In 1991, he wrote that it is by sincerely practicing what is good in their own religious traditions and “by following the dictates of their own conscience that the members of other religions respond positively to God’s invitation and receive salvation in Jesus Christ, even while they do not recognize or acknowledge him as their Saviour.”26 

This seems to be the view of most Protestants—including the majority of Seventh-day Adventists.

 

The Argument From Romans 2

The argument that if people follow their conscience they will be saved is based on Paul’s statement in Romans 2:12-16: “For as many as have sinned without law will also perish without law, and as many as have sinned in the law will be judged by the law (for not the hearers of the law are just in the sight of God, but the doers of the law will be justified; for when Gentiles, who do not have the law, by nature do the things in the law, these, although not having the law, are a law to themselves, who show the work of the law written in their hearts, their conscience also bearing witness, and between themselves their thoughts accusing or else excusing them) in the day when God will judge the secrets of men by Jesus Christ, according to my gospel.”27

But does Romans 2:14 really teach that Gentiles have by nature an inner law (their conscience) which, if they follow it, will save them without any knowledge of the gospel? Some may point to John 1:9: “The true Light which gives light to every man coming into the world” to support the view that every person in this world receives sufficient light for salvation, but is this supported by the rest of Scripture?

In this age of religious pluralism, in which the ecumenical movement reaches out to people beyond the borders of Christianity, the question is frequently raised whether upright adherents to the African traditional religions, as well as good Muslims, Hindus, or Buddhists are really outside a salvific relationship with God? How can Christians, in this day and age, maintain their claim that salvation is found only in Jesus Christ?

 

The Scriptural Evidence

That knowledge of the gospel is necessary for salvation is the general teaching of Scripture. Jesus not only declared that no one can come to the Father but through Him (John 14:6), but He also stated repeatedly that “‘He who does not believe will be condemned’ ” (Mark 16:16; John 3:18). And faith without some knowledge is impossible.
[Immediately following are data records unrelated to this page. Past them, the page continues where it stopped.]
import Mathlib.LinearAlgebra.Matrix.SpecialLinearGroup
import Literature.NumberTheory.EllipticCurves.TateModuleBigImageOfSurjectiveProofs
import Literature.NumberTheory.GaloisRepresentations.CyclotomicCharacterSurjectiveProofs
import HarnessLib

/-!
# Kato 2004, condition (12.5.2) for the Tate module of an elliptic curve over `ℚ`, and its
# equivalence with surjectivity of `ρ_{E,p^∞} : Γ_ℚ → GL₂(ℤ_p)`

Topic `Literature/NumberTheory/EllipticCurves`; ONE definition (a predicate on `(W, p)` with a body —
nothing is asserted, no named fact) and theorems only.

K. Kato, *`p`-adic Hodge theory and values of zeta functions of modular forms*, Astérisque 295
(2004) 117–290, Thm. 12.5 (4), p. 222, prints the hypothesis under which the INTEGRAL statements of
the volume hold (Thm. 12.5 (4) `Z(f,T) ⊂ H¹(T)` and the length inequality at every height-one prime;
Thm. 13.4 (3), p. 226; Thm. 14.5 (3), p. 236; Thm. 17.4 (3), p. 273, "assume further `p ≠ 2` and
that the condition (12.5.2) in 12.5 (4) is satisfied"):

> (12.5.2) There exists an `O_λ`-basis of `T` for which the image of the homomorphism
> `Gal(ℚ̄/ℚ(ζ_{p^∞})) → GL_{O_λ}(T) ≃ GL₂(O_λ)` contains `SL₂(ℤ_p)`. Here the last isomorphism is
> given by this basis of `T`.

Here `T` is a `Gal(ℚ̄/ℚ)`-stable `O_λ`-lattice of `V_{F_λ}(f)`.  For the newform `f` of an elliptic
curve `E/ℚ` one has `F = ℚ`, `O_λ = ℤ_p`, and `V_{ℚ_p}(f) ≅ V_pE(-1)` (Kato 14.10, p. 241), so the
lattices are `T = T'(-1)` for `T' ⊆ V_pE` a stable `ℤ_p`-lattice, e.g. `T' = T_pE` (Kato 17.5,
p. 274: "In the case `f` of weight 2 and `T = (T_pE)(-1)` for an elliptic curve `E` over `ℚ`").  The
Tate twist is invisible in (12.5.2): the cyclotomic character is trivial on `Gal(ℚ̄/ℚ(ζ_{p^∞}))`,
so `T_pE(-1)` and `T_pE` are the same representation of that group, with the same matrices in the
same basis.  `Kato2004.ImageContainsSL2 W p` below is (12.5.2) for `T = T_pE` (`W` a Weierstrass
model of `E`), word for word: a `ℤ_p`-basis `b` of `T_pE` (`W.tateModule p`) such that every
`M ∈ SL₂(ℤ_p)` is the matrix in `b` of `ρ_{E,p}(σ)` (`W.galoisRepTate p σ`) for some `σ ∈ Γ_ℚ` fixing
every `p`-power root of unity of `ℚ̄` (i.e. `σ ∈ Gal(ℚ̄/ℚ(ζ_{p^∞}))`).

The tree's Kato facts (`Literature.NumberTheory.EllipticCurves.kato_divisibility` clause (3),
`PAdicBSD.lean`; the `Kato2004/BigImage…` files; `Wuthrich2014.…_of_surjective`) spell this
hypothesis instead as "`ρ̄_{E,p^n} : Γ_ℚ → Aut(E[p^n])` is onto for every `n`"
(`∀ n, W.HasSurjectiveModNGaloisRep (p ^ n)`), i.e. `ρ_{E,p^∞}(Γ_ℚ) = GL₂(ℤ_p)`.  This file PROVES
that the two hypotheses are EQUIVALENT for an elliptic curve over `ℚ`
(`Kato2004.imageContainsSL2_iff_forall_hasSurjectiveModNGaloisRep`):

* `⇐` (`Kato2004.imageContainsSL2_of_forall_hasSurjectiveModNGaloisRep`): levelwise surjectivity
  gives, by compactness of `Γ_ℚ`, a `σ` realising any prescribed `ℤ_p`-linear automorphism `U` of
  `T_pE` (`WeierstrassCurve.exists_galoisRepTate_eq_of_forall_hasSurjectiveModNGaloisRep`, the
  argument of `TateModuleBigImageOfSurjectiveProofs` run for an arbitrary `U` instead of
  `(1 1; 0 1)`); if `det U = 1` then `χ_p(σ) = det ρ(σ) = 1` (`det ρ_{E,p} = χ_p`, Weil pairing,
  `det_galoisRepTate_eq_cyclotomicCharacter`), so `σ` fixes `μ_{p^∞}`.  This holds for EVERY basis.
* `⇒` (`Kato2004.forall_hasSurjectiveModNGaloisRep_of_imageContainsSL2`): an automorphism `φ` of
  `E[p^n]` lifts to a `ℤ_p`-linear endomorphism `A` of `T_pE` with `π_n ∘ A = φ ∘ π_n` (lift the
  images of a basis; `π_n : T_pE → E[p^n]` is onto with kernel `p^n T_pE`), and `det A ∈ ℤ_pˣ`
  (`A` is invertible modulo `p^n`, `n ≥ 1`).  The cyclotomic character of `ℚ` is onto `ℤ_pˣ`
  (`GaloisRep.cyclotomicCharacter_surjective`, from the irreducibility of all cyclotomic
  polynomials over `ℚ`, Mathlib `Polynomial.cyclotomic.irreducible_rat`), so `det ρ(σ₁) = det A`
  for some `σ₁`; then `A ∘ ρ(σ₁)⁻¹` has determinant `1`, is `ρ(τ)` for some
  `τ ∈ Gal(ℚ̄/ℚ(ζ_{p^∞}))` by (12.5.2), and `σ = τ σ₁` acts on `E[p^n]` as `φ`.

Consequently the surjectivity binder of the tree's Kato facts is exactly Kato's printed (12.5.2)
(neither stronger nor weaker) for elliptic curves over `ℚ`; Kato's remark after (12.8.1) (p. 223:
under (12.5.2) all stable lattices are `aT`, `a ∈ F_λˣ`) is, for `E/ℚ`, the statement that `E[p]`
irreducible forces every stable lattice of `V_pE` to be `p^k T_pE`.

Deliberately NOT here: any statement of Thms 12.5 / 13.4 / 14.5 / 17.4 themselves (see
`PAdicBSD.lean`, `KatoDivisibilitySkeletonProofs.lean`, `KatoDivisibilityIntegralSkeletonProofs.lean`);
no new named fact (D-0026).

## References

* [Kato2004Asterisque] K. Kato, Astérisque 295 (2004): (12.5.2) and Thm. 12.5 (4) (p. 222);
  (12.8.1)–(12.8.2) and the remark between them (p. 223); Thm. 13.4 (3) (p. 226); Thm. 14.5 (3)
  (p. 236); 14.10 (p. 241); 17.5 (p. 274); Thm. 17.4 (3) (p. 273).
* [SerreAbelianLadic1968] J.-P. Serre, *Abelian `ℓ`-adic representations and elliptic curves*
  (1968), IV-18–IV-23 (the image of `ρ_{E,p^∞}`; `det = χ_p`).
* [SilvermanAEC2009] J. H. Silverman, *AEC*, III.§7–§8 (`T_pE ≅ ℤ_p²`, Weil pairing).
-/

noncomputable section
Paul in Romans 10 first states that whoever calls on the name of the Lord shall be saved (10:13), but then he argues, “How then shall they call on Him in whom they have not believed? And how shall they believe in Him of whom they have not heard? And how shall they hear without a preacher? And how shall they preach unless they are sent? . . . So then faith comes by hearing, and hearing by the word of God” (vss. 14, 15, 17). The answer to each of Paul’s questions is “they cannot”—they cannot call on the Lord unless somebody is sent to tell them about the Lord. Somebody must go and preach the good news.

John Stott observes that “the essence of Paul’s argument is seen if we put his six verbs in the opposite order: Christ sends heralds; heralds preach; people hear; hearers believe; believers call; and those who call are saved.”28 The opposite, of course, is also true: if nobody is sent to preach, people cannot hear, they cannot believe, hence they cannot call, and therefore they are lost.
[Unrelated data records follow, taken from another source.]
/-- An invariant divisor is constant on `σ`-orbits: `A(σ^i P) = A(P)`. [folklore] -/
theorem apply_pow_smul_of_smul_eq {A : Divisor Ω F} (hA : σ • A = A) (i : ℕ) (P : PlaceOver Ω F) :
    A ((σ ^ i) • P) = A P := by
  have h : (σ ^ i) • A = A := by
    induction i with
    | zero => rw [pow_zero, one_smul]
    | succ i ih => rw [pow_succ', mul_smul, ih, hA]
  conv_lhs => rw [← h]
  rw [smul_divisor_apply, inv_smul_smul]

/-- The points `σ^i P`, `i < period`, of an orbit are pairwise distinct. [folklore] -/
theorem pow_smul_injOn (P : PlaceOver Ω F) :
    Set.InjOn (fun i : ℕ => (σ ^ i) • P) (Finset.range (MulAction.period σ P) : Set ℕ) := by
  have key : ∀ i j : ℕ, i < MulAction.period σ P → j < MulAction.period σ P →
      (σ ^ i) • P = (σ ^ j) • P → i < j → False := by
    intro i j hi hj h hij
    have h1 : (σ ^ (j - i)) • P = P := by
      have h2 : (σ ^ i) • ((σ ^ (j - i)) • P) = (σ ^ i) • P := by
        rw [← mul_smul, ← pow_add, Nat.add_sub_cancel' hij.le]; exact h.symm
      exact smul_left_cancel _ h2
    exact MulAction.pow_smul_ne_of_lt_period (Nat.sub_pos_of_lt hij) (lt_of_le_of_lt (Nat.sub_le j i) hj) h1
  intro i hi j hj h
  simp only [Finset.coe_range, Set.mem_Iio] at hi hj
  rcases lt_trichotomy i j with hij | rfl | hij
  · exact (key i j hi hj h hij).elim
  · rfl
  · exact (key j i hj hi h.symm hij).elim

variable [IsAlgFunctionField Ω F] [IsAlgClosed Ω]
The Apostle John wrote, “He who has the Son has life; he who does not have the Son of God does not have life” (1 John 5:12), and Paul said, to be without Christ is to be without hope (Eph. 2:12). According to Peter, salvation was possible only through Jesus Christ: “‘Nor is there salvation in any other, for there is no other name under heaven given among men by which we must be saved’” (Acts 4:12), and “Peter does not appear to be referring to Jesus merely as the ontological ground of salvation—that is, as the sole source of atonement. Rather, he is indicating what must be acknowledged about Jesus before one can be saved.”29 The general teaching of Scripture seems to be that unless people hear the gospel of Jesus Christ they are lost, but what about Romans 2? Does it show another possibility?

 

The Issue in Romans 2

The issue in Romans 2:11-16 is the accountability, not the salvation of Jews and Gentiles. The fact that God is no respecter of persons (vs. 11) is illustrated by what Paul says in verse 12: “As many as have sinned without law will also perish30 without law, and as many as have sinned in the law will be judged by the law.” Those “without law” are the Gentiles who do not have the written law, given to the Israelites on Mount Sinai. They will not perish, however, because they did not have the written law, they will perish because they are sinners.
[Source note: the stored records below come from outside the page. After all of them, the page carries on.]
/-
Copyright (c) 2026. All rights reserved.
Released under Apache 2.0 license as described in the file LICENSE.
Authors: HodgeCM publication cell (pub-hodgecm), GR lane, seat GR-2 (`pub-hodgecm-own-hyp34`).
-/
import Literature.NumberTheory.Weil1964.AdelicMetaplecticL2Continuity
import Literature.NumberTheory.Weil1964.ArchSectionThetaMajorants
import HarnessLib

/-!
# `L²`-continuity of `h ↦ ω_ψ(s h) Φ` from an archimedean implementer section / `KAK` data

Topic `NumberTheory/Weil1964`; namespace `Literature.NumberTheory.Weil1964`.  KERNEL ONLY: theorems, no definition, no
named fact, nothing of [Weil1964] or [GelbartRogawski1991] asserted.

`AdelicMetaplecticL2Continuity.continuous_toL2_omega_comp` derives the strong `L²`-continuity of `h ↦ [ω(s h)Φ]` along a
continuous homomorphism `s : H → Mp_ψ(W_𝐀)ᶜᵒⁿᵗ` from Weil's decay [Weil1964, Chap. III n° 41 Lemme 5] GIVEN the archimedean
covariant family `(W_∞, w0, w1, w2)` of `AdelicMetaplecticThetaMajorants`.  `ArchSectionThetaMajorants` supplies that family
from an archimedean implementer SECTION in a real frame (`hasThetaMajorants_omega_comp_of_section`), along a continuous map
into a group carrying the section (`_of_section_comp`), and from `KAK` implementer data (`_of_kakData`).  This file is the
`L²` twin of those three wrappers — the same inputs, the conclusion being the `L²(𝐀_Fⁿ, ν)`-continuity of the orbit maps
(the "continuous section" clause of [GelbartRogawski1991, Prop. 3.1.1 p. 455 L1–2] for the `L²` model of `ρ_ψ`):

* `continuous_toL2_omega_comp_of_section`, `continuous_toL2_omega_comp_of_section_comp`,
  **`continuous_toL2_omega_comp_of_kakData`**.

## References
* [Weil1964] A. Weil, Acta Math. 111 (1964) 143–211, Chap. III n° 39 p. 189, n° 41 Lemme 5 p. 192.
* [GelbartRogawski1991] S. Gelbart, J. Rogawski, Invent. Math. 105 (1991) 445–472, §3.1 p. 454 L21–27, Prop. 3.1.1
  p. 455 L1–2.
* [Folland1989] G. B. Folland, *Harmonic Analysis in Phase Space* (1989), §4.2 (4.23)–(4.24) p. 156.
-/

set_option autoImplicit false

noncomputable section

open scoped Matrix SchwartzMap Topology Classical
open NumberField NumberField.mixedEmbedding MeasureTheory

namespace Literature.NumberTheory.Weil1964

open Literature.NumberTheory.Automorphic Literature.RepresentationTheory.HeisenbergGroup
open Literature.Analysis.SegalBargmann

variable {σ : Type*} [Fintype σ] [DecidableEq σ]
variable {F : Type} [Field F] [NumberField F] {n : ℕ} {T : Matrix (Fin n) (Fin n) (AdeleRing (𝓞 F) F)}
  {H : Type*} [Group H] [TopologicalSpace H] [IsTopologicalGroup H] [FirstCountableTopology H]
variable [MeasurableSpace (AdeleRing (𝓞 F) F)] [BorelSpace (AdeleRing (𝓞 F) F)]
  (ν : Measure (Fin n → AdeleRing (𝓞 F) F)) [ν.IsAddHaarMeasure]
  (i : piSchwartzBruhat F (Fin n) →ₗ[ℂ] Lp ℂ 2 ν)
  (hi : ∀ Φ : piSchwartzBruhat F (Fin n),
    ((i Φ : Lp ℂ 2 ν) : (Fin n → AdeleRing (𝓞 F) F) → ℂ) =ᵐ[ν] (Φ : (Fin n → AdeleRing (𝓞 F) F) → ℂ))

omit [DecidableEq σ] in
include hi in
/-- **`L²`-continuity of `h ↦ [ω(s h)Φ]` from an archimedean implementer section** (`N : H → End 𝓢(ℝ^σ)` in a real frame
`e`, implementing the Folland-coordinate phase map of `π(s h)`; `(n0)`–`(n2)` as in
`hasThetaMajorants_omega_comp_of_section`). [cite: Weil1964, Chap. III n° 41 Lemme 5 p. 192, n° 39 p. 189;
GelbartRogawski1991, Prop. 3.1.1 p. 455 L1–2; Folland1989, §4.2 (4.24) p. 156] -/
theorem continuous_toL2_omega_comp_of_section (hT : IsUnit T) (s : H →* adelicMpCont F (Fin n) T)
    (hs : Continuous s) (e : (Fin n → mixedSpace F) ≃L[ℝ] (σ → ℝ)) (hT' : IsUnit (archMat F (Fin n) T))
    (N : H → ((SchwartzMap (σ → ℝ) ℂ) →L[ℂ] SchwartzMap (σ → ℝ) ℂ)) (n0 : ∀ h, N h ≠ 0) (n1 : ∀ f : SchwartzMap (σ → ℝ) ℂ, Continuous fun h => N h f)
    (n2 : ∀ (h : H) (p q : σ → ℝ) (f : SchwartzMap (σ → ℝ) ℂ), N h (rhoS p q f) =
      rhoS (archPhaseMap T e hT' (adelicMpCont.proj F (Fin n) T (s h)) (p, q)).1
        (archPhaseMap T e hT' (adelicMpCont.proj F (Fin n) T (s h)) (p, q)).2 (N h f))
    (Φ : piSchwartzBruhat F (Fin n)) :
    Continuous fun h => i (adelicMpCont.omega F (Fin n) T (s h) Φ) :=
  continuous_toL2_omega_comp ν hT s hs (fun h => carrierConj e (N h)) (fun h => carrierConj_ne_zero e (n0 h))
    (fun Φ => continuous_carrierConj_apply e n1 Φ)
    (fun h a w Φ => arch_implements_of_covariant_rhoSD_clm T e hT' (adelicMpCont.proj F (Fin n) T (s h))
      (carrierConj e (N h)) (fun p q Ψ => carrierConj_rhoSD e (n2 h) p q Ψ) a w Φ) i hi Φ

variable {G : Type*} [Monoid G] [TopologicalSpace G] {K : Type*} [TopologicalSpace K] {P : Type*} [TopologicalSpace P]

omit [DecidableEq σ] [Monoid G] in
include hi in
/-- **… along a continuous map into a group carrying the section** (`N₀ : G → End 𝓢(ℝ^σ)` implementing `γ : G → PhaseMap σ`,
`ϖ : H → G` continuous, dictionary `archPhaseMap T e (π(s h)) = γ (ϖ h)`). [cite: Weil1964, Chap. III n° 41 Lemme 5 p. 192;
GelbartRogawski1991, Prop. 3.1.1 p. 455 L1–2] -/
theorem continuous_toL2_omega_comp_of_section_comp (hT : IsUnit T) (s : H →* adelicMpCont F (Fin n) T)
    (hs : Continuous s) (e : (Fin n → mixedSpace F) ≃L[ℝ] (σ → ℝ)) (hT' : IsUnit (archMat F (Fin n) T))
    {γ : G → PhaseMap σ} (N₀ : G → ((SchwartzMap (σ → ℝ) ℂ) →L[ℂ] SchwartzMap (σ → ℝ) ℂ)) (n0 : ∀ g, N₀ g ≠ 0)
    (n1 : ∀ f : SchwartzMap (σ → ℝ) ℂ, Continuous fun g => N₀ g f) (n2 : ∀ g, IsImplementerS (γ g) (N₀ g))
    (ϖ : H → G) (hϖ : Continuous ϖ)
    (hγ : ∀ h, archPhaseMap T e hT' (adelicMpCont.proj F (Fin n) T (s h)) = γ (ϖ h))
    (Φ : piSchwartzBruhat F (Fin n)) :
    Continuous fun h => i (adelicMpCont.omega F (Fin n) T (s h) Φ) :=
  continuous_toL2_omega_comp_of_section ν i hi hT s hs e hT' (fun h => N₀ (ϖ h)) (fun h => n0 (ϖ h))
    (fun f => (n1 f).comp hϖ) (fun h p q f => by
      rw [hγ h]
      exact (n2 (ϖ h)).1 p q f) Φ

include hi in
/-- **`L²`-continuity of `h ↦ [ω(s h)Φ]` from `KAK` implementer data**: for `T` invertible with invertible archimedean part,
a continuous homomorphism `s : H → Mp_ψ(W_𝐀)ᶜᵒⁿᵗ` (`H` first countable), a real frame `e`, a phase-space action
`γ : G → PhaseMap σ` with `KAK` implementer data and a continuous `ϖ : H → G` with `archPhaseMap T e (π(s h)) = γ (ϖ h)`:
every orbit map `h ↦ [ω(s h) Φ]` is continuous in `L²(𝐀_Fⁿ, ν)` (archimedean family = `carrierConj e ∘ vacSection γ ∘ ϖ`).
[cite: Weil1964, Chap. III n° 41 Lemme 5 p. 192, n° 39 p. 189; GelbartRogawski1991, Prop. 3.1.1 p. 455 L1–2;
Folland1989, §4.2 (4.23)–(4.24) p. 156] -/
theorem continuous_toL2_omega_comp_of_kakData (hT : IsUnit T) (s : H →* adelicMpCont F (Fin n) T)
    (hs : Continuous s) (e : (Fin n → mixedSpace F) ≃L[ℝ] (σ → ℝ)) (hT' : IsUnit (archMat F (Fin n) T))
    {γ : G → PhaseMap σ} {κ : K → G} {a : P → G} {WK : K → ((SchwartzMap (σ → ℝ) ℂ) →L[ℂ] SchwartzMap (σ → ℝ) ℂ)}
    {WA : P → ((SchwartzMap (σ → ℝ) ℂ) →L[ℂ] SchwartzMap (σ → ℝ) ℂ)} (Dk : KAKImplementerData γ κ a WK WA) (ϖ : H → G) (hϖ : Continuous ϖ)
    (hγ : ∀ h, archPhaseMap T e hT' (adelicMpCont.proj F (Fin n) T (s h)) = γ (ϖ h))
    (Φ : piSchwartzBruhat F (Fin n)) :
    Continuous fun h => i (adelicMpCont.omega F (Fin n) T (s h) Φ) :=
  continuous_toL2_omega_comp_of_section_comp ν i hi hT s hs e hT' (vacSection γ) Dk.vacSection_ne_zero
    Dk.continuous_apply_vacSection Dk.isImplementerS_vacSection ϖ hϖ hγ Φ

end Literature.NumberTheory.Weil1964

end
On what basis can they be said to be sinners? They are sinners because they have transgressed against the law “written in their hearts, their conscience” (vs. 15). What is written in their hearts is not the new covenant mentioned in Jeremiah 31:31-34, but the deeds or conduct required by the law. Jack Blanco’s expanded paraphrase of verse 15 says, “They give evidence that the principles of the law are written in their hearts because their consciences are guided by God.”31 Among the Gentiles, conscience performed the same function as the law performed among the Jews.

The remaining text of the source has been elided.